• _EXERCISE REQUIREMENTS_
Each line below either holds the string "level" or doesn't. Count those that do and give only the number.

• _SUPPLIED MATERIAL_
import Summits.HodgeConjecture.CorCM.Census.QuaternionColumnIndep

/-!
# The quaternion column at EVEN level, II: the characters and the fibre factorisation of `thetaVec` for every even `n`

COR-CM (cell `pub-hodgecm2`), count-neutral kernel combinatorics by the binder seat b09 (gen 40; lane RELATIVE SPLITTING, part VI = gen 39ʼs
QUATERNION COLUMN at even level), on `Census/QuaternionColumn{Characters,Indep,Pivot}.lean` (gen 39) and `Census/QuaternionColumnEven.lean`
(gen 40), all BY NAME.  Theorems only: no definition, no `decide` beyond gen 39ʼs closed `ZMod 2` identities, no certificate, no named fact, no `sorry`.
HONEST FRAMING: `HC_CM` is NOT proved, here or anywhere in the tree; nothing here is a period or a headline.

WHY.  Gen 39 proved the fibre-independence of `qfam n` (`qfam_fibreIndep`) under `n = 2^m`; the hypothesis entered at ONE place: an odd rotation
`a i` fixes no CM type because some power of it is `c = a n` (`rt_a_odd_ne`, proved with `i` a unit of `ℤ/2^{m+1}`).  But `t·i ≡ n (mod 2n)` is
solvable for EVERY `n` and odd `i` (Bézout: `gcd(i, 2n)` is odd, hence divides `n`), so the whole chain `chiB_stab → theta_table → thetaVec_eq_comp →
fibreIndep_of_thetaVec → thetaVec_faceI_indep → qfam_fibreIndep` holds for every EVEN `n ≥ 4` (evenness is what the character `χ_b` and the parity
cycles use).  This file re-runs the first half of the chain with that one lemma replaced (primed names `rt_a_odd_ne'`, `chiB_stab'`, `theta_table'`,
`thetaVec_eq_comp'`, `fibreIndep_of_thetaVec'`; the proofs are gen 39ʼs with the hypothesis lines changed); the pivot argument and the law at even
level follow in `Census/QuaternionColumnEvenPivot.lean`.

## References
* [Pohlmann1968] H. Pohlmann, Algebraic cycles on abelian varieties of complex multiplication type, Ann. of Math. 88 (1968), Thm 1.
* [Milne1999] J. S. Milne, Lefschetz motives and the Tate conjecture, Compositio Math. 117 (1999), Prop. 2.1, p. 54.
-/

namespace Summit.HodgeConjecture.CorCM.Census.QuaternionColumn

open Finset QuaternionGroup
open Summit.HodgeConjecture.CorCM.Prior.AllgGroup.RfwfAllgGroup
open Summit.HodgeConjecture.CorCM.Census.BlockParity
open Summit.HodgeConjecture.CorCM.Census.Coinvariant
open Summit.HodgeConjecture.CorCM.Census.HalfParity
open Summit.HodgeConjecture.CorCM.Census.Splitting
open Summit.HodgeConjecture.CorCM.Census.BaseBlock
open Summit.HodgeConjecture.CorCM.Census.TwistGeneration

noncomputable section

variable {n : ℕ} [NeZero n]

/-! ## §1 An odd rotation fixes no type — for every `n` -/

/-- **An odd rotation fixes no type**, for EVERY `n`: if `i` is odd then `t·i ≡ n (mod 2n)` is solvable (`gcd(i,2n)` is odd, so divides `n`), hence
some power of `a i` is `c = a n`, which fixes no type. [folklore] -/
theorem rt_a_odd_ne' (i : ZMod (2 * n)) (hi : Odd i.val) (Ψ : CMF (QuaternionGroup n) (c n)) : rt (c n) (a i) Ψ ≠ Ψ := by
  intro h
  have hn := NeZero.ne n
  -- Bézout: `t * i = n` in `ℤ/2n`
  obtain ⟨t, ht⟩ : ∃ t : ZMod (2 * n), t * i = (n : ZMod (2 * n)) := by
    set g := Nat.gcd i.val (2 * n) with hg
    have hgodd : Odd g := hi.of_dvd_nat (Nat.gcd_dvd_left _ _)
    have hg2n : g ∣ n * 2 := by rw [mul_comm]; exact Nat.gcd_dvd_right _ _
    have hgn : g ∣ n := (Nat.coprime_two_right.mpr hgodd).dvd_of_dvd_mul_right hg2n
    have hbez : ((g : ℤ) : ZMod (2 * n)) = ((i.val : ℤ) : ZMod (2 * n)) * ((Nat.gcdA i.val (2 * n) : ℤ) : ZMod (2 * n)) := by
      have e := Nat.gcd_eq_gcd_ab i.val (2 * n)
      rw [← hg] at e
      have h0 : (((2 * n : ℕ) : ℤ) : ZMod (2 * n)) = 0 := by rw [Int.cast_natCast, ZMod.natCast_self]
      apply_fun (fun z : ℤ => (z : ZMod (2 * n))) at e
      rw [Int.cast_add, Int.cast_mul, Int.cast_mul, h0, zero_mul, add_zero] at e
      exact e
    refine ⟨((n / g : ℕ) : ZMod (2 * n)) * ((Nat.gcdA i.val (2 * n) : ℤ) : ZMod (2 * n)), ?_⟩
    rw [Int.cast_natCast, Int.cast_natCast, ZMod.natCast_zmod_val] at hbez
    rw [mul_assoc, mul_comm _ i, ← hbez, ← Nat.cast_mul, Nat.div_mul_cancel hgn]
  have hpow : (a i : QuaternionGroup n) ^ t.val = c n := by
    rw [a_pow, ZMod.natCast_zmod_val, ht]; rfl
  have h2 := rt_pow_eq_self h t.val
  rw [hpow] at h2
  exact rt_c_ne Ψ h2

/-- **`χ_b` kills every type stabiliser**, for every `n`. [folklore] -/
theorem chiB_stab' (Ψ : CMF (QuaternionGroup n) (c n)) (Q : QuaternionGroup n) (h : rt (c n) Q Ψ = Ψ) : chiB Q = 0 := by
  cases Q with
  | a i =>
    by_contra hne
    have h1 : chiB (a i : QuaternionGroup n) = 1 := by
      have key : ∀ x : ZMod 2, x ≠ 0 → x = 1 := by decide
      exact key _ hne
    exact rt_a_odd_ne' i ((castHom_eq_one_iff i).mp h1) Ψ h
  | xa k => exact absurd h (rt_xa_ne k Ψ)

/-- **THE TABLE** `(θ_{χ_a}, θ_{χ_b})` of the even cycle is `(1, 1)`, of the odd cycle `(1, 0)` — for every EVEN `n`. [folklore] -/
theorem theta_table' (heven : Even n) :
    theta (c n) chiA (red (c n) (∑ t ∈ range (n / 2), fplus (((2 * t + 0 : ℕ) : ℕ) : ZMod (2 * n)) 0)) = 1 ∧
      theta (c n) chiB (red (c n) (∑ t ∈ range (n / 2), fplus (((2 * t + 0 : ℕ) : ℕ) : ZMod (2 * n)) 0)) = 1 ∧
        theta (c n) chiA (red (c n) (∑ t ∈ range (n / 2), fplus (((2 * t + 1 : ℕ) : ℕ) : ZMod (2 * n)) 0)) = 1 ∧
          theta (c n) chiB (red (c n) (∑ t ∈ range (n / 2), fplus (((2 * t + 1 : ℕ) : ℕ) : ZMod (2 * n)) 0)) = 0 := by
  refine ⟨?_, ?_, ?_, ?_⟩
  · rw [theta_cycle chiA_mul chiA_stab heven 0]; rfl
  · rw [theta_cycle (chiB_mul heven) chiB_stab' heven 0, Nat.cast_zero, zero_sub]
    show ZMod.castHom (dvd_mul_right 2 n) (ZMod 2) (-1 : ZMod (2 * n)) = 1
    rw [map_neg, map_one]; decide
  · rw [theta_cycle chiA_mul chiA_stab heven 1]; rfl
  · rw [theta_cycle (chiB_mul heven) chiB_stab' heven 1, Nat.cast_one, sub_self]
    show ZMod.castHom (dvd_mul_right 2 n) (ZMod 2) (0 : ZMod (2 * n)) = 0
    rw [map_zero]

/-! ## §2 `thetaVec` factors through the fibre — for every even `n` -/

/-- **`thetaVec` factors through the fibre** (every EVEN `n`). [folklore] -/
theorem thetaVec_eq_comp' (heven : Even n) :
    ∃ L : ((CMF (QuaternionGroup n) (c n) →₀ ZMod 2) ⧸ rad2 (c n) c_mul_c) →ₗ[ZMod 2] (Block (c n) ⊕ Bool → ZMod 2),
      ∀ f, thetaVec f = L ((rad2 (c n) c_mul_c).mkQ (red (c n) f)) := by
  let T : (CMF (QuaternionGroup n) (c n) →₀ ZMod 2) →ₗ[ZMod 2] (Block (c n) ⊕ Bool → ZMod 2) :=
    { toFun := fun v x => match x with
        | Sum.inl B => par2 (c n) v B
        | Sum.inr false => theta (c n) chiA v
        | Sum.inr true => theta (c n) chiB v
      map_add' := fun v w => by funext x; rcases x with B | (_ | _) <;> simp only [map_add, Pi.add_apply]
      map_smul' := fun r v => by funext x; rcases x with B | (_ | _) <;> simp only [map_smul, Pi.smul_apply, RingHom.id_apply] }
  have hker : rad2 (c n) c_mul_c ≤ LinearMap.ker T := by
    intro v hv
    rw [LinearMap.mem_ker]
    funext x
    rcases x with B | (_ | _)
    · exact congrFun (LinearMap.mem_ker.mp (rad2_le_ker_par2 (c n) c_mul_c hv)) B
    · exact LinearMap.mem_ker.mp (rad2_le_ker_theta (c n) chiA_mul chiA_stab c_mul_c c_comm chiA_c hv)
    · exact LinearMap.mem_ker.mp (rad2_le_ker_theta (c n) (chiB_mul heven) chiB_stab' c_mul_c c_comm (chiB_c heven) hv)
  refine ⟨(rad2 (c n) c_mul_c).liftQ T hker, fun f => ?_⟩
  rw [Submodule.mkQ_apply, Submodule.liftQ_apply]
  funext x
  rcases x with B | (_ | _)
  · show par (c n) f B = par2 (c n) (red (c n) f) B; rw [par2_red]
  · rfl
  · rfl

/-- **Independence of the functional vectors implies fibre-independence** (every EVEN `n`). [folklore] -/
theorem fibreIndep_of_thetaVec' (heven : Even n) (s : Set (CMF (QuaternionGroup n) (c n) →₀ ℤ))
    (h : LinearIndepOn (ZMod 2) (fun f => thetaVec f) s) :
    LinearIndepOn (ZMod 2) (fun f : CMF (QuaternionGroup n) (c n) →₀ ℤ => (rad2 (c n) c_mul_c).mkQ (red (c n) f)) s := by
  obtain ⟨L, hL⟩ := thetaVec_eq_comp' (n := n) heven
  have e : (fun f : CMF (QuaternionGroup n) (c n) →₀ ℤ => thetaVec f) = L ∘ (fun f => (rad2 (c n) c_mul_c).mkQ (red (c n) f)) := by
    funext f; exact hL f
  rw [e] at h
  exact LinearIndepOn.of_comp L h

end

end Summit.HodgeConjecture.CorCM.Census.QuaternionColumn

• _EXERCISE ANSWER_
3